» **What you will do**
In the listing below, find the line holding "obtain ⟨hrn, h1, h2⟩ := h" and the line holding "n := by omega". Write out those two lines and all lines between, exactly, and nothing more.
+++
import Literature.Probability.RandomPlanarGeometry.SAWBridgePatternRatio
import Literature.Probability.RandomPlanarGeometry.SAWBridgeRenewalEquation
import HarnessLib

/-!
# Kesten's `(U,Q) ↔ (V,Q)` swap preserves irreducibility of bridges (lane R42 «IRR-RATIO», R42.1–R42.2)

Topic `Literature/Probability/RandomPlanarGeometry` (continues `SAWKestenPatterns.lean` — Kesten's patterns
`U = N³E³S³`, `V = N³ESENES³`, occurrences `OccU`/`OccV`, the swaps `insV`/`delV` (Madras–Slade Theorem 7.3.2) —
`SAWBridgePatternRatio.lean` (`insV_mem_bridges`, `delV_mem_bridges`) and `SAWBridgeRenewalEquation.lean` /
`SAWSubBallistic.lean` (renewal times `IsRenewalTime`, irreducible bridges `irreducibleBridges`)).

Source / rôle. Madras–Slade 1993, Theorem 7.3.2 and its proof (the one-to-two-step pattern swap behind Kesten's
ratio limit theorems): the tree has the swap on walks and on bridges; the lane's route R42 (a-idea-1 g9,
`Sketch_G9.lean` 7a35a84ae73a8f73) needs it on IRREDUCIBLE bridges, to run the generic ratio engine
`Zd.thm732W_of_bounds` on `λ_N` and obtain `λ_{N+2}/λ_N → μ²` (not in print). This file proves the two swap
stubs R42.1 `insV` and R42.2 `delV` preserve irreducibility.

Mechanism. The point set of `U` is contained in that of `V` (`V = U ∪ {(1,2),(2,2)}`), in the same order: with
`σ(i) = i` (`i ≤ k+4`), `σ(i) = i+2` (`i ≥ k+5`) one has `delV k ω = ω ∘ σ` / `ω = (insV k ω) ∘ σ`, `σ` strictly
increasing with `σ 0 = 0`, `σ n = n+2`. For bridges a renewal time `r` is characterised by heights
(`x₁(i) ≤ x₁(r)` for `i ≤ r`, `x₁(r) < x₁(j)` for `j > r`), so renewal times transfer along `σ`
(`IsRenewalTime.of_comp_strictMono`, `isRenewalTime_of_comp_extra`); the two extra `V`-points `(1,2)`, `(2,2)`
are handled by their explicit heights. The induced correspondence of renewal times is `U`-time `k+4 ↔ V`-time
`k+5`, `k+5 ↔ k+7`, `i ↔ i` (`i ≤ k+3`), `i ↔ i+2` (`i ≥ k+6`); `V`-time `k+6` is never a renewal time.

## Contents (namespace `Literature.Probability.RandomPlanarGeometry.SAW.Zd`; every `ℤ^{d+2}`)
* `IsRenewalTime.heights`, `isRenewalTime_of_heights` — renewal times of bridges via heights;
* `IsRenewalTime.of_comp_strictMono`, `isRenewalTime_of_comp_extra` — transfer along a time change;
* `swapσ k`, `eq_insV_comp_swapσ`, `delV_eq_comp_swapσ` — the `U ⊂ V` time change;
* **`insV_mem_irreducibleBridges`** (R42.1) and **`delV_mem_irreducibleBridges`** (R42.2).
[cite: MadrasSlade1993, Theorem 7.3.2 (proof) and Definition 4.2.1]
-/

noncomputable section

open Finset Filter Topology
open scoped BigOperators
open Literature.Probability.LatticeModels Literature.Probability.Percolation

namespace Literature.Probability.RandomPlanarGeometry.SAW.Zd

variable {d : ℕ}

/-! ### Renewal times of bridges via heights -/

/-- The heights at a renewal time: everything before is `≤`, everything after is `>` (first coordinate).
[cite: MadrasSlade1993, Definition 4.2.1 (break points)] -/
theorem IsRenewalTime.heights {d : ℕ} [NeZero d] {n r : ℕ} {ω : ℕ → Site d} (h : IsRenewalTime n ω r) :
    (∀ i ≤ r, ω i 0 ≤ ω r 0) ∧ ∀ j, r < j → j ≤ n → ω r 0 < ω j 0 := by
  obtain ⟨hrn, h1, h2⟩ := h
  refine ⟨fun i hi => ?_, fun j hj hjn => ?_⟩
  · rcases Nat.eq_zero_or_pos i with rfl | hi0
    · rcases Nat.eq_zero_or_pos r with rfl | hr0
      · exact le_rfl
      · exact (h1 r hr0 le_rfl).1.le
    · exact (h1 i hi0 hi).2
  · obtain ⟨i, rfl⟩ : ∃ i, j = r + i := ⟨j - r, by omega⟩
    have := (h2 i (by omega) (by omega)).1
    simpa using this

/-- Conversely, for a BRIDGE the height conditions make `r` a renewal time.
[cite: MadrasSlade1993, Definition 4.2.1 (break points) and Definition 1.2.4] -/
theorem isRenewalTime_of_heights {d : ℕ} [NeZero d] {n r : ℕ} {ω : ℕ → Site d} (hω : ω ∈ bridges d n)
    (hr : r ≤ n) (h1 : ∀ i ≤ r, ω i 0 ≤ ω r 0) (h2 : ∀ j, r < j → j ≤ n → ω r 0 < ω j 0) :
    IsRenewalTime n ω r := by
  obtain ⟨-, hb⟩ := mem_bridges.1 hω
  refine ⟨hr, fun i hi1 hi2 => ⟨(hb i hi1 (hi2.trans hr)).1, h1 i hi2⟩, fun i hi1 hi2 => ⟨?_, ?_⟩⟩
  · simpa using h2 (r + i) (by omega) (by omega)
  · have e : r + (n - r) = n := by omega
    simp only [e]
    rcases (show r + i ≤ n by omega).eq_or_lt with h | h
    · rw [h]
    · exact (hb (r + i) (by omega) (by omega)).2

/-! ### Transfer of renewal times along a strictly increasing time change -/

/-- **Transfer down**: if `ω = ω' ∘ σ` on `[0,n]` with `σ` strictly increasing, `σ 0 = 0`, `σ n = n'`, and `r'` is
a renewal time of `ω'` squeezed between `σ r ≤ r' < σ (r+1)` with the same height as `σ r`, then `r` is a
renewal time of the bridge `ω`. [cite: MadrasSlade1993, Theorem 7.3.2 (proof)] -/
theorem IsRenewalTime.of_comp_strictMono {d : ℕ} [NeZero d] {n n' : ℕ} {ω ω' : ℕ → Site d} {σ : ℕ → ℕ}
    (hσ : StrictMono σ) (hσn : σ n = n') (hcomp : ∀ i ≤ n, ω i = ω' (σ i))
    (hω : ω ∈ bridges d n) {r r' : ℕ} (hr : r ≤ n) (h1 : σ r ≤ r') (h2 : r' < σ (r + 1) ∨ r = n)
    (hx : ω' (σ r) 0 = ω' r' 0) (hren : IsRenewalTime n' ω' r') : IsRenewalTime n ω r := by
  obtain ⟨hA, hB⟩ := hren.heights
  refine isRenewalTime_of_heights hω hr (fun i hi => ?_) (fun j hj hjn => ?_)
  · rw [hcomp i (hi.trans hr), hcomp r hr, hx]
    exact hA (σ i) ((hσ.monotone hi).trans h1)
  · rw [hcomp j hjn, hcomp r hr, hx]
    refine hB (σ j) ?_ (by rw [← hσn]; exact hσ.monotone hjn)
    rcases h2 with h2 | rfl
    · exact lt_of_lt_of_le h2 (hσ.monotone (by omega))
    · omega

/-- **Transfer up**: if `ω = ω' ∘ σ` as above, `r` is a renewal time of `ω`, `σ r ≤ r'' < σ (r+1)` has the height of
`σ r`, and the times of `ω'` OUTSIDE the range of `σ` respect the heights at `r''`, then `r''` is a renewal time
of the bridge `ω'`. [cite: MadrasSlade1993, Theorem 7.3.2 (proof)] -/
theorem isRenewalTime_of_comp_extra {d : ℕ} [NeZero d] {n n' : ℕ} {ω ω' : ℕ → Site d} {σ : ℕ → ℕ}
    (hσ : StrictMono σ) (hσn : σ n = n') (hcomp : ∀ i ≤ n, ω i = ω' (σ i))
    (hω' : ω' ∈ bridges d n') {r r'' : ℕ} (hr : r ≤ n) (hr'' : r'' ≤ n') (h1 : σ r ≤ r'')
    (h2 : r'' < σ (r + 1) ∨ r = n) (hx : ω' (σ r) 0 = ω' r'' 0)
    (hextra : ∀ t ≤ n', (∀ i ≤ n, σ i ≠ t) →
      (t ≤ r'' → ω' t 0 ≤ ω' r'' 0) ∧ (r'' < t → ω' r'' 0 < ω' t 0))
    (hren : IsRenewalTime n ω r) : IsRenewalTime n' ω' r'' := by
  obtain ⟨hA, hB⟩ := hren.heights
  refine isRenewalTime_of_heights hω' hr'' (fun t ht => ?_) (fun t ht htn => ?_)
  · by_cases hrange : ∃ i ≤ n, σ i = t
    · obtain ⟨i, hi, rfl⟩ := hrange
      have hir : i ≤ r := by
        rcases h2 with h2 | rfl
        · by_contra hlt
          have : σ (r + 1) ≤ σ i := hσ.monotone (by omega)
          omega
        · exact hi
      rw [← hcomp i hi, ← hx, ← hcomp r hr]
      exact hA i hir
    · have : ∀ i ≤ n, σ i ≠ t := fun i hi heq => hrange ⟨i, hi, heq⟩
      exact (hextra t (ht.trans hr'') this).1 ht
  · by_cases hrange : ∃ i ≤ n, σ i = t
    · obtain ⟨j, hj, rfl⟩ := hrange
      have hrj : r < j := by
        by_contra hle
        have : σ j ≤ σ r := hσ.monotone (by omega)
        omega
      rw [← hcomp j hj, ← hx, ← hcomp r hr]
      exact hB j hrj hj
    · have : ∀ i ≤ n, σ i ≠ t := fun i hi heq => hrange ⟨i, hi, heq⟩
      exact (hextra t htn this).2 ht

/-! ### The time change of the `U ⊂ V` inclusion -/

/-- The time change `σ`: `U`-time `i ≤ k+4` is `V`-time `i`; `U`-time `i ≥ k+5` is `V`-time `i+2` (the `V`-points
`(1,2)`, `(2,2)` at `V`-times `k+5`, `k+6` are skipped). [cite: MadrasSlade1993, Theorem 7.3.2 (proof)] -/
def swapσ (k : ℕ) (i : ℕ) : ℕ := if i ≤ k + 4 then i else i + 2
+++
» **Answer section**
  obtain ⟨hrn, h1, h2⟩ := h
  refine ⟨fun i hi => ?_, fun j hj hjn => ?_⟩
  · rcases Nat.eq_zero_or_pos i with rfl | hi0
    · rcases Nat.eq_zero_or_pos r with rfl | hr0
      · exact le_rfl
      · exact (h1 r hr0 le_rfl).1.le
    · exact (h1 i hi0 hi).2
  · obtain ⟨i, rfl⟩ : ∃ i, j = r + i := ⟨j - r, by omega⟩
    have := (h2 i (by omega) (by omega)).1
    simpa using this

/-- Conversely, for a BRIDGE the height conditions make `r` a renewal time.
[cite: MadrasSlade1993, Definition 4.2.1 (break points) and Definition 1.2.4] -/
theorem isRenewalTime_of_heights {d : ℕ} [NeZero d] {n r : ℕ} {ω : ℕ → Site d} (hω : ω ∈ bridges d n)
    (hr : r ≤ n) (h1 : ∀ i ≤ r, ω i 0 ≤ ω r 0) (h2 : ∀ j, r < j → j ≤ n → ω r 0 < ω j 0) :
    IsRenewalTime n ω r := by
  obtain ⟨-, hb⟩ := mem_bridges.1 hω
  refine ⟨hr, fun i hi1 hi2 => ⟨(hb i hi1 (hi2.trans hr)).1, h1 i hi2⟩, fun i hi1 hi2 => ⟨?_, ?_⟩⟩
  · simpa using h2 (r + i) (by omega) (by omega)
  · have e : r + (n - r) = n := by omega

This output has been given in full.